A financial plan will spell out how much money you'll need to reach life's big financial goals — everything from saving enough for a down payment on a home, to buying your first car, to saving enough money to help your children graduate from college without mountains of student loan debt.
Unfortunately, a majority of Americans earning lower or middle-class incomes don't plan for attaining these big goals. The Financial Engines study found that only 41 percent of middle-income workers have financial plans for saving for a child's college education. A far higher number — 61 percent — of wealthier Americans have financial plans that address this challenge. (See also: Why Saving Too Much Money for a College Fund Is a Bad Idea)
If you died unexpectedly, what financial ills would fall on your children or partner? If you invest in life insurance, you can help protect these loved ones in case you do die.
The problem is, Americans who don't have financial plans are far less likely to take out enough life insurance or disability insurance to properly protect their families. The Financial Engines study found that 67 percent of middle-income earners have purchased life or disability insurance, while 83 percent of upper-income earners have these policies in place. (See also: Why Your Group Life Insurance Is Not Enough)
The 2013 Household Financial Planning Survey and Index, completed by the Consumer Federation of America and the CFP Board of Standards, found that those with financial plans tend to have less credit card debt and, when they do, are more likely to have a plan for paying it off.
According to the survey, 38 percent of adults without a financial plan have significant credit card debt, and only 47 percent of these people have plans to reduce it. Meanwhile, even a little bit of financial planning seems to help people rely less on credit cards. Among adults who fall into the "limited planners" category — meaning they have a financial plan, though not an especially detailed one — are less likely to have such debt. The survey found that 61 percent of these limited planners have no credit card debt at all.
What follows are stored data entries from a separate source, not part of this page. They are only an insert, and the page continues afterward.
import Summits.BirchSwinnertonDyer.Rank1Residual.X2.NonPrimitiveLambdaShiftRat
import Summits.BirchSwinnertonDyer.Rank1Residual.X2.NonPrimitiveLambdaInvariantOfDatum
import Summits.BirchSwinnertonDyer.Rank1Residual.X2.ResidualDevissageGoodOrdinary
import HarnessLib

/-!
# GV (6)–(7) at an odd GOOD ORDINARY prime, UPPER HALF, with NO datum record:
# `λ(Sel^{Σ₀}) ≤ λ(Sel) + Σ_{v∈Σ₀} δ_E^{(v)}` for BAD `Σ₀ ∌ p`, and the `E`-side of GV (16) as an
# inequality — cell `b2b-bsdres`, unit `b2b-bsdres-eisenstein-p2`, gen 30 (F8a)

HONEST FRAMING (run/shared/lean/b2b/bsd-rank1-residual/, verbatim in every file): the goal of the
cell is to DELETE the COMBINATION-SHAPED residual classes of the Birch–Swinnerton-Dyer formula for
ALL analytic-rank `≤ 1` elliptic curves over `ℚ` — "full BSD formula for every rank `≤ 1` curve in
class `C`" assembled STRICTLY from published theorems — so that the rank-`≤ 1` remainder becomes
exactly the CONSTRUCTION-SHAPED classes, which are TYPED (missing-input `Prop`s), NOT attempted.
This is not "finishing BSD". Research route; NO CLAIM BEYOND STATED CLASSES; nothing here changes a
label. Theorems only; no definition, no named fact, no `sorry`.

WHAT. The printed setting of GV Thm. (1.3) (good ordinary `p`, registry A14) is derived in the tree
(`GreenbergVatsalThm13PeriodFree`) from eight registered facts, one of them A115 (GV (6)–(7):
`λ(Sel^{Σ₀}) = λ(Sel) + Σδ`) or, equivalently, the datum record T-GV23L. As in the multiplicative case
(gen 30, `NonPrimitiveLambdaLe*` / `GreenbergSelmerCountLe`), only the UPPER HALF is load-bearing,
the lower half being Wuthrich's divisibility `char X ∣ (L_p)` (already a binder, `hW16`). The kernel
theorem `NonPrimitiveLambdaShiftRat.lambdaInvariant_le_add_sum_delta_of_not_good` holds for ANY
Greenberg datum above `p`, in particular for Greenberg's reduction datum `C = ker(E[p^∞] → Ẽ)`:

* **`lambda_nonPrimitive_le_add_sum_delta_goodOrd`** — the `≤` half of A115 for BAD `Σ₀`, from
  `hGV` (GV p. 26, `im κ_𝔭 ⊇ L_𝔭`, p221999) and A40/A41 (`hT`, `hT'`, the local structure at the
  multiplicative places of `Σ₀`): gen 26's transport `Sel = S_A`, `Sel^{Σ₀} = S^{Σ₀}_A` fed with the
  kernel bound instead of `h23`;
* `finite_and_natCard_torsionBy_nonPrimitiveSelmerInfty_le_pow`, `natCard_gvSelmerInfty_inf_torsionBy_le_pow`
  — `#Sel^{Σ₀}[p] ≤ p^{λ(D)+Σδ}` (divisibility A116 `hB`);
* **`natCard_line_mul_quotSelmer_le_of_goodOrd`** — GV (16), `E`-side, `≤`, at a good ordinary prime.

References: [GreenbergVatsal2000] §1 (6)–(7), §2 Cor. (2.3), Prop. (2.4), pp. 25–30, display (16);
[GreenbergLNM1716] §2 Props. 2.2–2.4; HOME/b2b-bsdres-eisenstein-p2/X2-GAP.md §35.
-/

set_option autoImplicit false

noncomputable section

open scoped Classical AddSubgroup

namespace Summit.BirchSwinnertonDyer.Rank1Residual.X2.NonPrimitiveLambdaLeGoodOrdinary

open NumberField IsDedekindDomain Field WeierstrassCurve
  Literature.NumberTheory.EllipticCurves Literature.NumberTheory.EllipticCurves.GreenbergSelmer
  Literature.NumberTheory.EllipticCurves.GreenbergVatsal2000
  Literature.NumberTheory.GaloisRepresentations
  Literature.NumberTheory.EllipticCurves.Rank1Residual
  Summit.BirchSwinnertonDyer.Rank1Residual.X2.GreenbergVatsalTorsion
  Summit.BirchSwinnertonDyer.Rank1Residual.X2.GreenbergVatsalReductionDatum
  Summit.BirchSwinnertonDyer.Rank1Residual.X2.GreenbergVatsalStrictAtP
  Summit.BirchSwinnertonDyer.Rank1Residual.X2.NonPrimitiveLambdaInvariantOfDatum
  Summit.BirchSwinnertonDyer.Rank1Residual.X2.NonPrimitiveSelmerGVEquality
  Summit.BirchSwinnertonDyer.Rank1Residual.X2.NonPrimitiveSelmerTorsionCard
  Summit.BirchSwinnertonDyer.Rank1Residual.X2.CongruentLambdaShiftDerived
  Summit.BirchSwinnertonDyer.Rank1Residual.X2.ResidualDevissageModules
  Summit.BirchSwinnertonDyer.Rank1Residual.X2.ResidualDevissageSelmer
  Summit.BirchSwinnertonDyer.Rank1Residual.X2.ResidualDevissageLine
  Summit.BirchSwinnertonDyer.Rank1Residual.X2.ResidualDevissageNoTorsion
  Summit.BirchSwinnertonDyer.Rank1Residual.X2.ResidualDevissageGoodOrdinary

open WeierstrassCurve (minimalDiscriminantInt)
And only one in five people with comprehensive financial plans have significant credit card debt that needs to be paid down, with 92 percent having a plan to do so. (See also: 5 Ways to Pay Off High Interest Credit Card Debt)
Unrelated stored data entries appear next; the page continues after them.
import Literature.NumberTheory.Automorphic.FuchsianEisensteinGrowth
import Literature.NumberTheory.Automorphic.FuchsianCuspidalSubspace

/-!
# The constant terms of the Eisenstein series of a finite volume Fuchsian group: `δ_𝔞𝔟 y^s + φ_𝔞𝔟(s) y^{1-s}`
(Iwaniec, *Spectral Methods of Automorphic Forms*, GSM 53, Theorem 3.1 & (3.4)–(3.5), PDF p. 41;
Theorem 3.4 & (3.20)–(3.22), PDF pp. 45–46; (1.23), PDF p. 17; §6.1 (the Fourier expansion
`E_𝔞(σ_𝔟z, s) = δ_𝔞𝔟 y^s + φ_𝔞𝔟(s) y^{1-s} + E_𝔞^*(σ_𝔟z, s)` feeding (6.1)–(6.6)), PDF p. 84)

Seventh brick of the series `FuchsianGroupCusps` / `FuchsianEisensteinSeries` /
`FuchsianIncompleteEisenstein` / `FuchsianEisensteinGrowth` / `FuchsianIncompleteEisensteinCusp` /
`FuchsianEisensteinUniqueness` towards the general finite-volume cases of `Iwaniec2002_thm_7_4` /
`Iwaniec2002_eq_12_5` / `Iwaniec2002_thm_12_1`: the **scattering coefficients `φ_𝔞𝔟(s)`** of a
GENERAL discrete `Γ ≤ SL₂(ℝ)` (`-1 ∈ Γ`) with a system of inequivalent cusps `𝔞ᵢ = σᵢ∞`
(width-one scaling matrices, `FuchsianCuspZones.exists_cuspSystem`), for `Re s > 1`, and the
zero-th Fourier coefficient of `E_𝔞ᵢ` at every cusp `𝔞ⱼ`:

  `∫₀¹ E_𝔞ᵢ(σⱼ(x + iy), s) dx = δᵢⱼ y^s + φᵢⱼ(s) y^{1-s}`  for all `y > 0`

(`cuspMeanAt_eisCusp`, with `Fuchsian.cuspMeanAt` of `FuchsianCuspidalSubspace`), obtained
WITHOUT the Kloosterman-sum formula (3.21)–(3.22) for `φ_𝔞𝔟(s)` (which we do not need): the cusp
mean of the automorphic `C²` eigenfunction `E_𝔞ᵢ(·, s)` in the frame of `𝔞ⱼ` solves the Euler
equation `y²a'' = -s(1-s)a`, hence equals `A y^s + B y^{1-s}` (Theorem 3.1 for a COMPLEX spectral
parameter — the tree's `MaassFormZeroMode` treats real `s`), the a-priori growth
`|E_𝔞ᵢ(σⱼz, s) - δᵢⱼ y^s| ≤ (c(σ)/2)(y^{-σ} + y^{1-σ})` of `FuchsianEisensteinGrowth` forces
`A = δᵢⱼ`, and `B =: φᵢⱼ(s)` is read off at `y = 1`. Everything is PROVED; nothing is vendored;
no fact is introduced.

1. (§1) **The Euler equation with complex parameter** (`euler_ode_solution_cpow`): `a' = p`,
   `p' = q`, `y²q = -s(1-s)a` on `(0, ∞)`, `s ≠ 1/2` ⇒ `a = A y^s + B y^{1-s}` (two first integrals,
   as `euler_ode_solution`; `ofReal_cpow_add`, the tree's `hasDerivAt_ofReal_cpow`).
2. (§2) **Zero-th mode of a `1`-periodic `C²` eigenfunction, complex eigenvalue**
   (`sq_mul_secondMode_complex`, `zeroMode_eq_cpow`), on top of the strip calculus of
   `MaassFormZeroMode` (`hasDerivAt_zeroMode`, `hasDerivAt_firstMode`, `integral_fderiv_fderiv_one_one`).
3. (§3) **The constant term of an automorphic eigenfunction at a width-one cusp**
   (`cuspMean_eigenfunction_eq`, `cuspMeanAt_eigenfunction_eq`): `T_1 ∈ Γ` resp. `T_1 ∈ σ⁻¹Γσ`,
   `v ∈ 𝒜_s`, `s ≠ 1/2` ⇒ `∫₀¹ v(σ(x+iy)) dx = A y^s + B y^{1-s}` (Theorem 3.1 / (3.4), zero-th term;
   bridges `periodic_of_upperRightHom_mem`, `eigen_ofComplex_complex`, `cuspMean_eq_intervalIntegral`).
4. (§4) **`φᵢⱼ(s) = eisScattering Γ σ i j s := ∫₀¹ E_𝔞ᵢ(σⱼ(x + i), s) dx - δᵢⱼ`** (a definition for
   every `s`), **the constant-term theorem** `cuspMeanAt_eisCusp` for `Re s > 1`, the averaged
   growth bound `norm_cuspMeanAt_eisCusp_sub_le`, the elementary `coeff_eq_of_growth`, and the
   uniform bound **`|φᵢⱼ(s)| ≤ c(σ)`**, `σ = Re s > 1` (`norm_eisScattering_le`).

Not here: holomorphy of `φᵢⱼ` in `s`, the symmetry `φᵢⱼ = φⱼᵢ` ((6.25), through (3.21) or
Maass–Selberg), the non-zero Fourier coefficients (Whittaker functions) and the exponentially
small remainder of (3.20), anything in `Re s ≤ 1`.

## References
* [Iwaniec2002] H. Iwaniec, *Spectral Methods of Automorphic Forms*, 2nd ed., GSM 53, AMS 2002,
  Thm 3.1 & (3.4)–(3.5), PDF p. 41; Thm 3.4 & (3.20)–(3.22), PDF pp. 45–46; (1.23), PDF p. 17;
  §6.1, PDF p. 84 (held copy `book:iwaniec2002-spectral-methods-automorphic-forms`).

Mathlib: `HasDerivAt.cpow_const`, `Complex.cpow_add`, `Complex.cpow_one/two/zero`,
`intervalIntegral.norm_integral_le_of_norm_le_const`, `tendsto_rpow_neg_atTop`,
`Complex.norm_cpow_eq_rpow_re_of_pos`. Literature: `hasDerivAt_ofReal_cpow` (`InvariantLaplacian`);
`exists_const_of_hasDerivAt_zero_Ioi`, `hasDerivAt_zeroMode`, `hasDerivAt_firstMode`,
`integral_fderiv_fderiv_one_one`, `continuous_comp_horizontal`, `continuous_fderiv_fderiv_horizontal`,
`im_pos_of_pt` (`MaassFormZeroMode`); `cuspMean`, `continuous_vadd₂` (`CuspidalSubspace`); `cuspMeanAt`,
`cuspMeanAt_apply` (`FuchsianCuspidalSubspace`); `eisCusp`, `isC2_and_eigen_eisCusp`,
`isAutomorphic_eisCusp` (`FuchsianEisensteinSeries`); `eisGrowthConst`, `norm_eisCusp_frame_sub_cpow_le`,
`norm_eisCusp_frame_le_of_ne` (`FuchsianEisensteinGrowth`); `upperRightHom_smul`,
`upperRightHom_one_mem_of_periods` (`FuchsianCuspZones`); `mem_conj_inv_iff` (`FuchsianGroupCusps`);
`IsC2.comp_smul`, `hypLaplacian_comp_smul` (`InvariantLaplacian`); `toGL_smul_eq`
(`InvariantIntegralOperators`). The tree had the zero-th mode for REAL `s` (`zeroMode_eq_rpow`) and the
scattering coefficient of `SL₂(ℤ)` (`scatPhi`, explicit through `ζ`); nothing for complex `s` or a
general group (`lean search 'eisScattering|zeroMode_eq_cpow|euler_ode_solution_cpow|cuspMeanAt_eisCusp|scattering coeff'`).
-/

noncomputable section

namespace Literature.NumberTheory.Automorphic

open Filter _root_.MeasureTheory Real intervalIntegral Set
open scoped _root_.Topology

/-! ## 1. The Euler equation `y² a'' = -s(1-s) a` with a complex parameter -/

section EulerODEComplex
What happens if your car's transmission goes on the fritz? What if your home's furnace conks out in the middle of a chilly night? If you don't have an emergency fund built up, you might have to pay for those repairs with a credit card.
Even worse — what if you suddenly lost your job? This is why that cushion is so important. Financial experts recommend that you have at least six months' to a year's worth of daily living expenses saved in an easy-to-access fund, like a savings account.
Building an emergency fund takes time, but if you have a financial plan, you're far more likely to set aside the money you need each month — even if your salary isn't particularly high. Just $200 or $300 a month can add up over time. And if you have a financial plan that shows you how to save that money every month — perhaps by cutting down on unnecessary expenses — you're far more likely to build an emergency fund. (See also: 7 Easy Ways to Build an Emergency Fund From $0)
Now that you know why a financial plan is so important, it's time to create one. The good news is that while a financial planner can help, you don't necessarily have to work with one if doing so is too costly.
Start by creating a household budget that shows how much you spend each month, including estimates for discretionary expenses, and how much you earn. Then, determine how much money you need to save for retirement, college tuition, and building an emergency fund. If you can't save a lot, start by saving whatever you can each month. From there, you might be able to boost those savings by reducing some of your less important expenses.